ACTIVITY: All lines in the records below with the word "poloidalPart" must be returned.

* * * *

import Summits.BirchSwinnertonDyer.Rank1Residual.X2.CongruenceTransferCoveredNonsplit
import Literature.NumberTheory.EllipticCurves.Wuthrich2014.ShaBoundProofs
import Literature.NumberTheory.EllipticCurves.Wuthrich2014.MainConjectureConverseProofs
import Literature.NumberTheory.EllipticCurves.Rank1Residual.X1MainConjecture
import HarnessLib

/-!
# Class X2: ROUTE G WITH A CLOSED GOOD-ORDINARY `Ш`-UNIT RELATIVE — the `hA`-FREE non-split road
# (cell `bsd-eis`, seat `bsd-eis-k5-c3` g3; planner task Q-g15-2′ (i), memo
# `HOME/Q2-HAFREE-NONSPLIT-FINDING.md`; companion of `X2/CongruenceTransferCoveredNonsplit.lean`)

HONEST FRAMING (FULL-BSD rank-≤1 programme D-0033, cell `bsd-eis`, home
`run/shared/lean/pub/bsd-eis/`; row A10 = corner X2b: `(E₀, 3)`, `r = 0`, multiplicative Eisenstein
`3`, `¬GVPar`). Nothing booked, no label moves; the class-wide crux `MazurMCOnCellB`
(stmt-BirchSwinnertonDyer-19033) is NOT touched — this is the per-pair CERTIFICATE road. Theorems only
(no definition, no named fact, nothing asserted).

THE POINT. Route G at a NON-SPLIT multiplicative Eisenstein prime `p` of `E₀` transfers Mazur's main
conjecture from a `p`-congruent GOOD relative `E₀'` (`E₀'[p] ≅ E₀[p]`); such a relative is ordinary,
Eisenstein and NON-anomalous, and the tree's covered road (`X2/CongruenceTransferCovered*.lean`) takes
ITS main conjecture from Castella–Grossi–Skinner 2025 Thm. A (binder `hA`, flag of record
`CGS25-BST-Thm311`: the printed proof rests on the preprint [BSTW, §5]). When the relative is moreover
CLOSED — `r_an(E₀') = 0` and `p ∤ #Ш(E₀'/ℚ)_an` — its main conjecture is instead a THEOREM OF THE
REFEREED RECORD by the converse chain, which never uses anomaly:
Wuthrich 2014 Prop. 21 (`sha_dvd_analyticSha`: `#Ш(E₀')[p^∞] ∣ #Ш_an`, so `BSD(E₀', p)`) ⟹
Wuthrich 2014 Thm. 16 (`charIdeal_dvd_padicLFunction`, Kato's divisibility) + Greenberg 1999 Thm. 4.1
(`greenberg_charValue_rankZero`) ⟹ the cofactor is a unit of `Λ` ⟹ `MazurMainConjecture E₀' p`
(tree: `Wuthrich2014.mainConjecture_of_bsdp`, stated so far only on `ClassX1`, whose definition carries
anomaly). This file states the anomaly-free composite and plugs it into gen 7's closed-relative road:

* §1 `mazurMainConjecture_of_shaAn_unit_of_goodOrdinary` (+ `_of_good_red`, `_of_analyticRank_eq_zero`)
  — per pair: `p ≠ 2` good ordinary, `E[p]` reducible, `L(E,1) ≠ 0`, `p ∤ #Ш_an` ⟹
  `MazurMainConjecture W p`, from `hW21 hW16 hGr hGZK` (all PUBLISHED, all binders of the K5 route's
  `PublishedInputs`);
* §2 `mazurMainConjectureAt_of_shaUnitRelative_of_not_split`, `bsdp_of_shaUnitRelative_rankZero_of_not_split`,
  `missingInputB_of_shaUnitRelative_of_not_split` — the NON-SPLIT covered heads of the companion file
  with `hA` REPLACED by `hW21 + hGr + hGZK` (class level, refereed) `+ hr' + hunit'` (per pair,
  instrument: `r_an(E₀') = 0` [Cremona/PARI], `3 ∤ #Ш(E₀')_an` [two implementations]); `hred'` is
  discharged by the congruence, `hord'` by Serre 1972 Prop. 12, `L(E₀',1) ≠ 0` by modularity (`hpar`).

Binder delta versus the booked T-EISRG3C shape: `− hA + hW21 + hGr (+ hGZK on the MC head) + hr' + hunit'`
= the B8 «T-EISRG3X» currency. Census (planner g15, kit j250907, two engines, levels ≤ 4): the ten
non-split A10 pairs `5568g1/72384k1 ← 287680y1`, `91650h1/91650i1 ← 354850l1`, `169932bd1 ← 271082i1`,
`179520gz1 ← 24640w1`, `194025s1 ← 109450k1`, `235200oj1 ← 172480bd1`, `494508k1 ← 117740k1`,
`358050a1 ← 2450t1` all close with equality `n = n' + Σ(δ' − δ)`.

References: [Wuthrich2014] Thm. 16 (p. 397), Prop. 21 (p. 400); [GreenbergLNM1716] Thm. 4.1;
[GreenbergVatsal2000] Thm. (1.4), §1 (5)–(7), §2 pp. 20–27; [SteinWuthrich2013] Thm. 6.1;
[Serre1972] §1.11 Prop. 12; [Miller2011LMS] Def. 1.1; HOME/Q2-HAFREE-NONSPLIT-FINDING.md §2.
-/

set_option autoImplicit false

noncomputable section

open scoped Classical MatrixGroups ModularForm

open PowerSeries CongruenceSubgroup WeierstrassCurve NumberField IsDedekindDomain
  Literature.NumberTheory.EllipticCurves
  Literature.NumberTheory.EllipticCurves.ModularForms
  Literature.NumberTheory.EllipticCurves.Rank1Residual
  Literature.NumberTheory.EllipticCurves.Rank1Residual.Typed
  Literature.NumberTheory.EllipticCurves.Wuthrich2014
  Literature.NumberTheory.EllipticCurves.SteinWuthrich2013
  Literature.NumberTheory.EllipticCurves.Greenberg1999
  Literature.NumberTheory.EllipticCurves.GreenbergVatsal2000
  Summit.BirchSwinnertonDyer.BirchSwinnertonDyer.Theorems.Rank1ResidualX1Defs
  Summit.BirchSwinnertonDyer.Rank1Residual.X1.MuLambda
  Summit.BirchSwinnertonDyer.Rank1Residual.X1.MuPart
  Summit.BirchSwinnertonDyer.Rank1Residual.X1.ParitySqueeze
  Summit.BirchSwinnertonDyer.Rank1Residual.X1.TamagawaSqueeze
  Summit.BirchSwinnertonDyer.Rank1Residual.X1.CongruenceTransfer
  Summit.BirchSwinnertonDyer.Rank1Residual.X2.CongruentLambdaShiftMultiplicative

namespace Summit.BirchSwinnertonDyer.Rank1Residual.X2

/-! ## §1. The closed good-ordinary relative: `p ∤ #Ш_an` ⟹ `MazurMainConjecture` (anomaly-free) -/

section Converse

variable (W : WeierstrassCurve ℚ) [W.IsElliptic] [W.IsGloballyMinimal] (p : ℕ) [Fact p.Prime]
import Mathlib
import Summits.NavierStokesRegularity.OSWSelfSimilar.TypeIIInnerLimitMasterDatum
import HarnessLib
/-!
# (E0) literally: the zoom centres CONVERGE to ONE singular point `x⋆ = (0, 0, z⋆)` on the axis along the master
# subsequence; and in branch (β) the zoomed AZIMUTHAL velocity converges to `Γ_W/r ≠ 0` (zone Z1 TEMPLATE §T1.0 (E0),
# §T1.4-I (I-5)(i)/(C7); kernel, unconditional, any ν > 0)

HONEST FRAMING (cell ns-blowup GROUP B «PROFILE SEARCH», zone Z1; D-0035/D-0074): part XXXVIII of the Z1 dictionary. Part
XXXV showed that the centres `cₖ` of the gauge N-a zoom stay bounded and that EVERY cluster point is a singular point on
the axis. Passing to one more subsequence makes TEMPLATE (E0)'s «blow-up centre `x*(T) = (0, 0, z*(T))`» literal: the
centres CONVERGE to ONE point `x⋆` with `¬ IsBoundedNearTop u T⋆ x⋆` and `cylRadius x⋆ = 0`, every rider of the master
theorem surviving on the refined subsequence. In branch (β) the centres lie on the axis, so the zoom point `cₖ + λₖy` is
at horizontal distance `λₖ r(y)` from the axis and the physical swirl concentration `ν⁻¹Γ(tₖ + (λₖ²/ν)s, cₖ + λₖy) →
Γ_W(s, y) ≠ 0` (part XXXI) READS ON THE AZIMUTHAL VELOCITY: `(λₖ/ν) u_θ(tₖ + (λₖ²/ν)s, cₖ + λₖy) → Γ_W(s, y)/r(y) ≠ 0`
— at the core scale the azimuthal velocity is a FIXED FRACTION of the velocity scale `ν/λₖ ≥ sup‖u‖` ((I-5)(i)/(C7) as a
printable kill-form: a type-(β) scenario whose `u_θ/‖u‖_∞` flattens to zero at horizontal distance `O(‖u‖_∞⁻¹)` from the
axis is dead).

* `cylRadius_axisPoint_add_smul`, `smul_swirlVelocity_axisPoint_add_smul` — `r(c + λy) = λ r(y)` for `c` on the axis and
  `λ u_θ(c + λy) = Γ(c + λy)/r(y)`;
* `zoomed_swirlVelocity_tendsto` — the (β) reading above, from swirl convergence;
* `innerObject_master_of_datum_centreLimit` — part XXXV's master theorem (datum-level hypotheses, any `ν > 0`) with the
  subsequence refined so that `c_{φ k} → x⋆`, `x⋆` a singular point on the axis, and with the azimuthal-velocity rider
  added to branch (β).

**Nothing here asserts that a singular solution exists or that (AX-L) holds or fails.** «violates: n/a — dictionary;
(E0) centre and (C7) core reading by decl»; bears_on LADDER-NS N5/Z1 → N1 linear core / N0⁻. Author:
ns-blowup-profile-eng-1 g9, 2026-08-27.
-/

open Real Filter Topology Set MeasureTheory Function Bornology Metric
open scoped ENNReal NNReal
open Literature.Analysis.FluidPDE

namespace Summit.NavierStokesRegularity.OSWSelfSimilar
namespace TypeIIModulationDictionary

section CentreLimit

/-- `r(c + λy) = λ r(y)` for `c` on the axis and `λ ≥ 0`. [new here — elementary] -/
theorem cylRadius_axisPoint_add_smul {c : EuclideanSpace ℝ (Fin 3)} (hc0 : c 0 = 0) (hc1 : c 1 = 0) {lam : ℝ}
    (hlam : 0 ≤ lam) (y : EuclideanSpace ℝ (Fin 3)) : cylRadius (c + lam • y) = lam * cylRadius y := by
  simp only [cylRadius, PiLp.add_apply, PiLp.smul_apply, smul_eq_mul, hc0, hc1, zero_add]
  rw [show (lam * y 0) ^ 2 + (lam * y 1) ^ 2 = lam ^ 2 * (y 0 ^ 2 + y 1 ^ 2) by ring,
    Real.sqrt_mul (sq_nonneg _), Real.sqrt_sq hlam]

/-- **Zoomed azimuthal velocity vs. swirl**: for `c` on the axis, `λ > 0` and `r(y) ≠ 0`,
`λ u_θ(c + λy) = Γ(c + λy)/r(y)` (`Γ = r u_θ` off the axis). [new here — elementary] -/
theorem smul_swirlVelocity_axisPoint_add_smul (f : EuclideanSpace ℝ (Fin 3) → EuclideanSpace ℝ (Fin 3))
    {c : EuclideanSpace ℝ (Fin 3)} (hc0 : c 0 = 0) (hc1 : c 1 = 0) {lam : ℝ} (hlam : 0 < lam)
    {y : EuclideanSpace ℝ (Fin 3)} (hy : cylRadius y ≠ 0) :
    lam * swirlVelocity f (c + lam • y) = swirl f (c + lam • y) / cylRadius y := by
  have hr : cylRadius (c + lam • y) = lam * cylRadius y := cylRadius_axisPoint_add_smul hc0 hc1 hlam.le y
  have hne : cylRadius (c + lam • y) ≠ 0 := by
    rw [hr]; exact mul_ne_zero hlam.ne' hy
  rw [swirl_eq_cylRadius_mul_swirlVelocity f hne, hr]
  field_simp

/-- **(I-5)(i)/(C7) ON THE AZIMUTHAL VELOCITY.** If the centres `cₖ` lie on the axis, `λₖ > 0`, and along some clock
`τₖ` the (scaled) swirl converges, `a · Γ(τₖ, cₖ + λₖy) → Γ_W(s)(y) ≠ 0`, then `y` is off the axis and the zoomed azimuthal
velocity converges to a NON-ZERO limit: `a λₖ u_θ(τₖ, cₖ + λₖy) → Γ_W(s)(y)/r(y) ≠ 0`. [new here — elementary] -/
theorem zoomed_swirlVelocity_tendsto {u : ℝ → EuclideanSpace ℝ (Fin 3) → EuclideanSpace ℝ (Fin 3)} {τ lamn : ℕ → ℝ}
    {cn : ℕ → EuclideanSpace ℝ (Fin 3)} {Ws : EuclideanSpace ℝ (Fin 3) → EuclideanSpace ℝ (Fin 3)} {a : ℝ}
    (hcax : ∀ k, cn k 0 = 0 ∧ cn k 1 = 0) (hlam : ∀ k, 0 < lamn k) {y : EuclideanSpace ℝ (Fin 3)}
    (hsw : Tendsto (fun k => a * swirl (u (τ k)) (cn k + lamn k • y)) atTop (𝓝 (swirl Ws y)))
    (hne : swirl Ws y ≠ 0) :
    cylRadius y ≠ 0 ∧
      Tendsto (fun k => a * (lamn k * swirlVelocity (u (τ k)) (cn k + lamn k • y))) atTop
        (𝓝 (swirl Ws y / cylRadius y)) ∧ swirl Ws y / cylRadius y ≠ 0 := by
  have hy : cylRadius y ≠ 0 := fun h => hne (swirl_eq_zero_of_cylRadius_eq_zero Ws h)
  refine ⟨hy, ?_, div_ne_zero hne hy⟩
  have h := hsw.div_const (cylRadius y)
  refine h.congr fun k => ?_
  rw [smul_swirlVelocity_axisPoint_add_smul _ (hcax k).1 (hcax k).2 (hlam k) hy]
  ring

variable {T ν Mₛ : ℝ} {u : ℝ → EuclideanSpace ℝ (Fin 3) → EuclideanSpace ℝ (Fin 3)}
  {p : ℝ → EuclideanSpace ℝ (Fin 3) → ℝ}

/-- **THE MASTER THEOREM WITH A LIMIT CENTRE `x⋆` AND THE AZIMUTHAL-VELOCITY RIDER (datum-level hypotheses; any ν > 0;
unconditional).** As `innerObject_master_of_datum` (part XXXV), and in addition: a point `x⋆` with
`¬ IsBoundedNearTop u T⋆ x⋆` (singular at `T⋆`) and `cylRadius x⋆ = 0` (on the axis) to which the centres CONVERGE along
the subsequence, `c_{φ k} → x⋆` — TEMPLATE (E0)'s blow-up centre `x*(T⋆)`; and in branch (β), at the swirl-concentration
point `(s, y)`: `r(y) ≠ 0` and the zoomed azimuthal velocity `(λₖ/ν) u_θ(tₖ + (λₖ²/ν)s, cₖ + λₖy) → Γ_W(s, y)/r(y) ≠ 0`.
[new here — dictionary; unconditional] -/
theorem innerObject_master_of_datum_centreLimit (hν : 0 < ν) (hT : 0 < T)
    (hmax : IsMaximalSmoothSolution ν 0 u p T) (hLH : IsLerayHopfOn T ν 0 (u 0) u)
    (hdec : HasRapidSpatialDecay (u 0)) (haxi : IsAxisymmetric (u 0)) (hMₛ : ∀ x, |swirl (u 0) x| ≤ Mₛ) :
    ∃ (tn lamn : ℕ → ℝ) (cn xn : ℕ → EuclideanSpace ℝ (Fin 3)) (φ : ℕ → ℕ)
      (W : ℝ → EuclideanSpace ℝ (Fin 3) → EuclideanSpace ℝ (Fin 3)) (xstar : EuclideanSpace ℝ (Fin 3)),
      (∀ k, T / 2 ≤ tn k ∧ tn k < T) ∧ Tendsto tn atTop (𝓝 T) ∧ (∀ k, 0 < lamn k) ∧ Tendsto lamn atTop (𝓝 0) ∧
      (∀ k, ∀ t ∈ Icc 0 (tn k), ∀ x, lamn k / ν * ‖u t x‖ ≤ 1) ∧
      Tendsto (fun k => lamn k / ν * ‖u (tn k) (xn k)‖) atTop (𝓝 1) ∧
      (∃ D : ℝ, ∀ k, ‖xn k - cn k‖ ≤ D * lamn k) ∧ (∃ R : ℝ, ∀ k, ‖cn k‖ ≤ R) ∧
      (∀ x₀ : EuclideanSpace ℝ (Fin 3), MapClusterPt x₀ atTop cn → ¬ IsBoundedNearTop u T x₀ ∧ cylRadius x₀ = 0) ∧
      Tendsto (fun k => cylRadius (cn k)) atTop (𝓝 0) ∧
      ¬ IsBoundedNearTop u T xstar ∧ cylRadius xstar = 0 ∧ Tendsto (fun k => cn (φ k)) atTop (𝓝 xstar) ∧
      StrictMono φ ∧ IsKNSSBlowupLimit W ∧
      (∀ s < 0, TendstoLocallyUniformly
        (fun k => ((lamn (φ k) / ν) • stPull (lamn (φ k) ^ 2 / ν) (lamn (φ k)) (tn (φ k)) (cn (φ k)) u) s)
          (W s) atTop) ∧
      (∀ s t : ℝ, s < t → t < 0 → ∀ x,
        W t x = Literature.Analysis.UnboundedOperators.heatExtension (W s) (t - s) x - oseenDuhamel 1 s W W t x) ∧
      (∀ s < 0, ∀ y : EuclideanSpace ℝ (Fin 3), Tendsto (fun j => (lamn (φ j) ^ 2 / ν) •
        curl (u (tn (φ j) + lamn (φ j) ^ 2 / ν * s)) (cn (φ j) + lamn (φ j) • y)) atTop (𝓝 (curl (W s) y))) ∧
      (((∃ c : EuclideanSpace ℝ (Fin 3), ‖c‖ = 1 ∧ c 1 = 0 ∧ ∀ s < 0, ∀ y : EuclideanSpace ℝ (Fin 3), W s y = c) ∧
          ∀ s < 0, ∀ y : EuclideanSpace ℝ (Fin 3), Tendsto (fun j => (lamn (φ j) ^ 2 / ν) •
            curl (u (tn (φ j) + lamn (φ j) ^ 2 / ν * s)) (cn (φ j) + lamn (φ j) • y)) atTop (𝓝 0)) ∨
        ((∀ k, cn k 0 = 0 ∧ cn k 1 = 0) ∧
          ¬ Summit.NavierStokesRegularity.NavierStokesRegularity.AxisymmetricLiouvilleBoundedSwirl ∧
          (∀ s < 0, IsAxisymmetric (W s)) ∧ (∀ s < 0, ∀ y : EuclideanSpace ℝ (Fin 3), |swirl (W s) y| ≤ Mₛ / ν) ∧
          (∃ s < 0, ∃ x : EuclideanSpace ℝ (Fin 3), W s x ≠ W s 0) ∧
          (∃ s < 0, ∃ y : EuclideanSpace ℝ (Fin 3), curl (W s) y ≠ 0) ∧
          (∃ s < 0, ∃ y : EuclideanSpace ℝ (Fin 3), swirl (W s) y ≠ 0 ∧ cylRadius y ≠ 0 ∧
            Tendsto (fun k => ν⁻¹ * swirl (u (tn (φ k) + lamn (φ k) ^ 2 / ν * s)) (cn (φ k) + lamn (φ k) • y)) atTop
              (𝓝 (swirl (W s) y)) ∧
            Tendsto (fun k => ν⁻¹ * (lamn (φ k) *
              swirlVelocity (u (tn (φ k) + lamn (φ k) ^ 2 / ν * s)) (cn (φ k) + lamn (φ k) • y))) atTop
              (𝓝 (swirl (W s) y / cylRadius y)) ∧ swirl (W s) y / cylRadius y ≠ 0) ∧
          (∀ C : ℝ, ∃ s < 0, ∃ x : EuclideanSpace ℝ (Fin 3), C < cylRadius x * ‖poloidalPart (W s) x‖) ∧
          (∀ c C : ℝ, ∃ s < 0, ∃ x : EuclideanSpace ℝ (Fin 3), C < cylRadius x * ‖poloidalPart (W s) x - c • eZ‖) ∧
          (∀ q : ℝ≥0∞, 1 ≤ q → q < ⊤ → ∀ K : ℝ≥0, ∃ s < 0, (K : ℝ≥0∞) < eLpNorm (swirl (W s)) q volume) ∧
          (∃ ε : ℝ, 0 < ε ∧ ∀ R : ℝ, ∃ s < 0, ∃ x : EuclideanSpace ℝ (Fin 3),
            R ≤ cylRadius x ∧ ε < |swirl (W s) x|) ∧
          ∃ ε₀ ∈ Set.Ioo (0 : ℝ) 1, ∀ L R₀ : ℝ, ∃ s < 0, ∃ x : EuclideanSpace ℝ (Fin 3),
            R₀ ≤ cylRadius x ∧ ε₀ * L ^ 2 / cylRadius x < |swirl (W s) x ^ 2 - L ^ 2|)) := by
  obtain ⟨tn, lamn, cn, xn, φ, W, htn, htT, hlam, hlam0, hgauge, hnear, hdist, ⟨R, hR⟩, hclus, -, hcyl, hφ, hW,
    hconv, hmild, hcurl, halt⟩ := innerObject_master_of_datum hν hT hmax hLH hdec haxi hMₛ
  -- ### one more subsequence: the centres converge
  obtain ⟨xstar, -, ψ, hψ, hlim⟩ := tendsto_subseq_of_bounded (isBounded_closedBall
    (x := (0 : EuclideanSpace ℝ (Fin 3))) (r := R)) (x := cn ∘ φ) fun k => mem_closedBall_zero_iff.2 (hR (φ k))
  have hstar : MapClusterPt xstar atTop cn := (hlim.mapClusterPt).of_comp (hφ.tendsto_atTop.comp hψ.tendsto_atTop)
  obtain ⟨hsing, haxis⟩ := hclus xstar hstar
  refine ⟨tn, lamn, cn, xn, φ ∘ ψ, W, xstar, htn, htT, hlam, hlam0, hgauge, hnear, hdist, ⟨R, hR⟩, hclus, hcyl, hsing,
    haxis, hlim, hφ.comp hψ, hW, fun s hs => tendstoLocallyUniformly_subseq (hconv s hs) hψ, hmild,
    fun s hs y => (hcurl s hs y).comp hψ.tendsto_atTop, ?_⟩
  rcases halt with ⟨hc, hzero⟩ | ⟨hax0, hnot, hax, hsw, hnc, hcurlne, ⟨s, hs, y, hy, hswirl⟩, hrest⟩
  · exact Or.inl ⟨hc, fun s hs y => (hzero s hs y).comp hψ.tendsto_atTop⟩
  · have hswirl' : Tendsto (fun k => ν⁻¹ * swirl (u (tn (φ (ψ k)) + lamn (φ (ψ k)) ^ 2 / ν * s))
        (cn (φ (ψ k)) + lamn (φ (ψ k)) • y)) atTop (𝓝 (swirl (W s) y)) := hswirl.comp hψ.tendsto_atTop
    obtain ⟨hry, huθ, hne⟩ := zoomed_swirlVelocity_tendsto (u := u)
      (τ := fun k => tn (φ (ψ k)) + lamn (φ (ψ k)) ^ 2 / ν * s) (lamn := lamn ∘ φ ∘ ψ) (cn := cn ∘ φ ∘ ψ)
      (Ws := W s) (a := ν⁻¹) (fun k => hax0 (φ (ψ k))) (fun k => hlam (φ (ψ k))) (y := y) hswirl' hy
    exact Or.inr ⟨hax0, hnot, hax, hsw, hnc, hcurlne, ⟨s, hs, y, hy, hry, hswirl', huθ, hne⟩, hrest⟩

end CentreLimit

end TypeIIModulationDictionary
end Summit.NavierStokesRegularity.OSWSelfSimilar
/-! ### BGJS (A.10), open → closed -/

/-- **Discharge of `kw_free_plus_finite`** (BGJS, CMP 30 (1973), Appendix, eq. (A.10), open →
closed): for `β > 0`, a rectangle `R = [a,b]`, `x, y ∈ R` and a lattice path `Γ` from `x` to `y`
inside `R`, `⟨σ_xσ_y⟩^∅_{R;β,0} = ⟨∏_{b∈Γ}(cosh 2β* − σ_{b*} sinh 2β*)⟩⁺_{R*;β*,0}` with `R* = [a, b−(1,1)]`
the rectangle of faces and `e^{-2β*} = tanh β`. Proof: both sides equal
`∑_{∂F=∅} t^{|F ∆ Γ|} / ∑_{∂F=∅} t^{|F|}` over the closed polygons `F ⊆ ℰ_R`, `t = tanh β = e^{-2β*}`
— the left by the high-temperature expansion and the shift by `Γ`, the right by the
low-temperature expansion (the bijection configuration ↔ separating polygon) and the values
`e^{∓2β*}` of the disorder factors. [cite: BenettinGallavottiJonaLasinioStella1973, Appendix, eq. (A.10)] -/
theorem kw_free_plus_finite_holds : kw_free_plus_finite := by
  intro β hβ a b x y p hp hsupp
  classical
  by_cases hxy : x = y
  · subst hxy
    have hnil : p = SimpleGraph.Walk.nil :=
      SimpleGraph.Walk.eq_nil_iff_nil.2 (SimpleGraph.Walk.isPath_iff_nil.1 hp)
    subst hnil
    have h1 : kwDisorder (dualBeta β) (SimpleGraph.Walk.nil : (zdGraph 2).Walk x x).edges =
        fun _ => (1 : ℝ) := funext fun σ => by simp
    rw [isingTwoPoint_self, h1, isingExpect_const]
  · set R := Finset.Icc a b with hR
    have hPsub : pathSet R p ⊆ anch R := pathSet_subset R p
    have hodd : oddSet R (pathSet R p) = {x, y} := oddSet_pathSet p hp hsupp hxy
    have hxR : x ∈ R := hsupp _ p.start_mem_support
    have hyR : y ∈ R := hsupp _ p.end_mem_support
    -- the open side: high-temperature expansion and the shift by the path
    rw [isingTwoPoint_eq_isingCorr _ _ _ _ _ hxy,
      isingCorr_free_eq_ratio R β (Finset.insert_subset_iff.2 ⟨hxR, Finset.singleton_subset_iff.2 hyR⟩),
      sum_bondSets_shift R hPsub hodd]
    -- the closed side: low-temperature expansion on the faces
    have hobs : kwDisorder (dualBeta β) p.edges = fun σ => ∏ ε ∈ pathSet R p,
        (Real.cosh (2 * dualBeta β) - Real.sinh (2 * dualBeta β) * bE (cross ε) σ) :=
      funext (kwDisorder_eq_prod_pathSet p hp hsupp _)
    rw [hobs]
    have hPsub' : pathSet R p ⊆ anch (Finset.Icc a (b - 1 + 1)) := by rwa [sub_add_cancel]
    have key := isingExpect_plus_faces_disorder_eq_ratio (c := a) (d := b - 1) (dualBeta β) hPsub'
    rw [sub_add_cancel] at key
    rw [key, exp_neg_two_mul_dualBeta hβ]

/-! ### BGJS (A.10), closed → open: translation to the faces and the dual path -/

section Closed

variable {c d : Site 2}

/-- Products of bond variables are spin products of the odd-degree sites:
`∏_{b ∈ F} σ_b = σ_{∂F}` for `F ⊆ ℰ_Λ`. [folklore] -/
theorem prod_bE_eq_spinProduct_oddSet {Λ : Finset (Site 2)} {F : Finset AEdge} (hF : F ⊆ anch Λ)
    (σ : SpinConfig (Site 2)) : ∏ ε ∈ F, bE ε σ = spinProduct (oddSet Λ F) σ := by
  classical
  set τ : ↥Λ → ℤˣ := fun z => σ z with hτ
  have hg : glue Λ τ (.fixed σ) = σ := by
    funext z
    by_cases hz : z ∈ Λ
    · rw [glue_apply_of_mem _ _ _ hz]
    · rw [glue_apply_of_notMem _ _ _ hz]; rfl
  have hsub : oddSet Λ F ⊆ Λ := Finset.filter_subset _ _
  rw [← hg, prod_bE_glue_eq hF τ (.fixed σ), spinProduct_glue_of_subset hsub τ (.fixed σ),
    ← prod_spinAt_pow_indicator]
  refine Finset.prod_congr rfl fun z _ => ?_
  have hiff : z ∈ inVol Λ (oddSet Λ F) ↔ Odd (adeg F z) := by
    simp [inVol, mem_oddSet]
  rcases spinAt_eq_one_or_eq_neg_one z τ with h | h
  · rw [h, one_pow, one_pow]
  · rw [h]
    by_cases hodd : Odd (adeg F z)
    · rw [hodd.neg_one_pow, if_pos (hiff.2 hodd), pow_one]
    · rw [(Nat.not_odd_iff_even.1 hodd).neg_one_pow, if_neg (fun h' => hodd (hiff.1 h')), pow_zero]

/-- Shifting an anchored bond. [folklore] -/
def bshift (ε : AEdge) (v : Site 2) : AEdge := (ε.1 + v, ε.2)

* * * *

OUTPUT FOR THIS EXERCISE:
          (∀ C : ℝ, ∃ s < 0, ∃ x : EuclideanSpace ℝ (Fin 3), C < cylRadius x * ‖poloidalPart (W s) x‖) ∧
          (∀ c C : ℝ, ∃ s < 0, ∃ x : EuclideanSpace ℝ (Fin 3), C < cylRadius x * ‖poloidalPart (W s) x - c • eZ‖) ∧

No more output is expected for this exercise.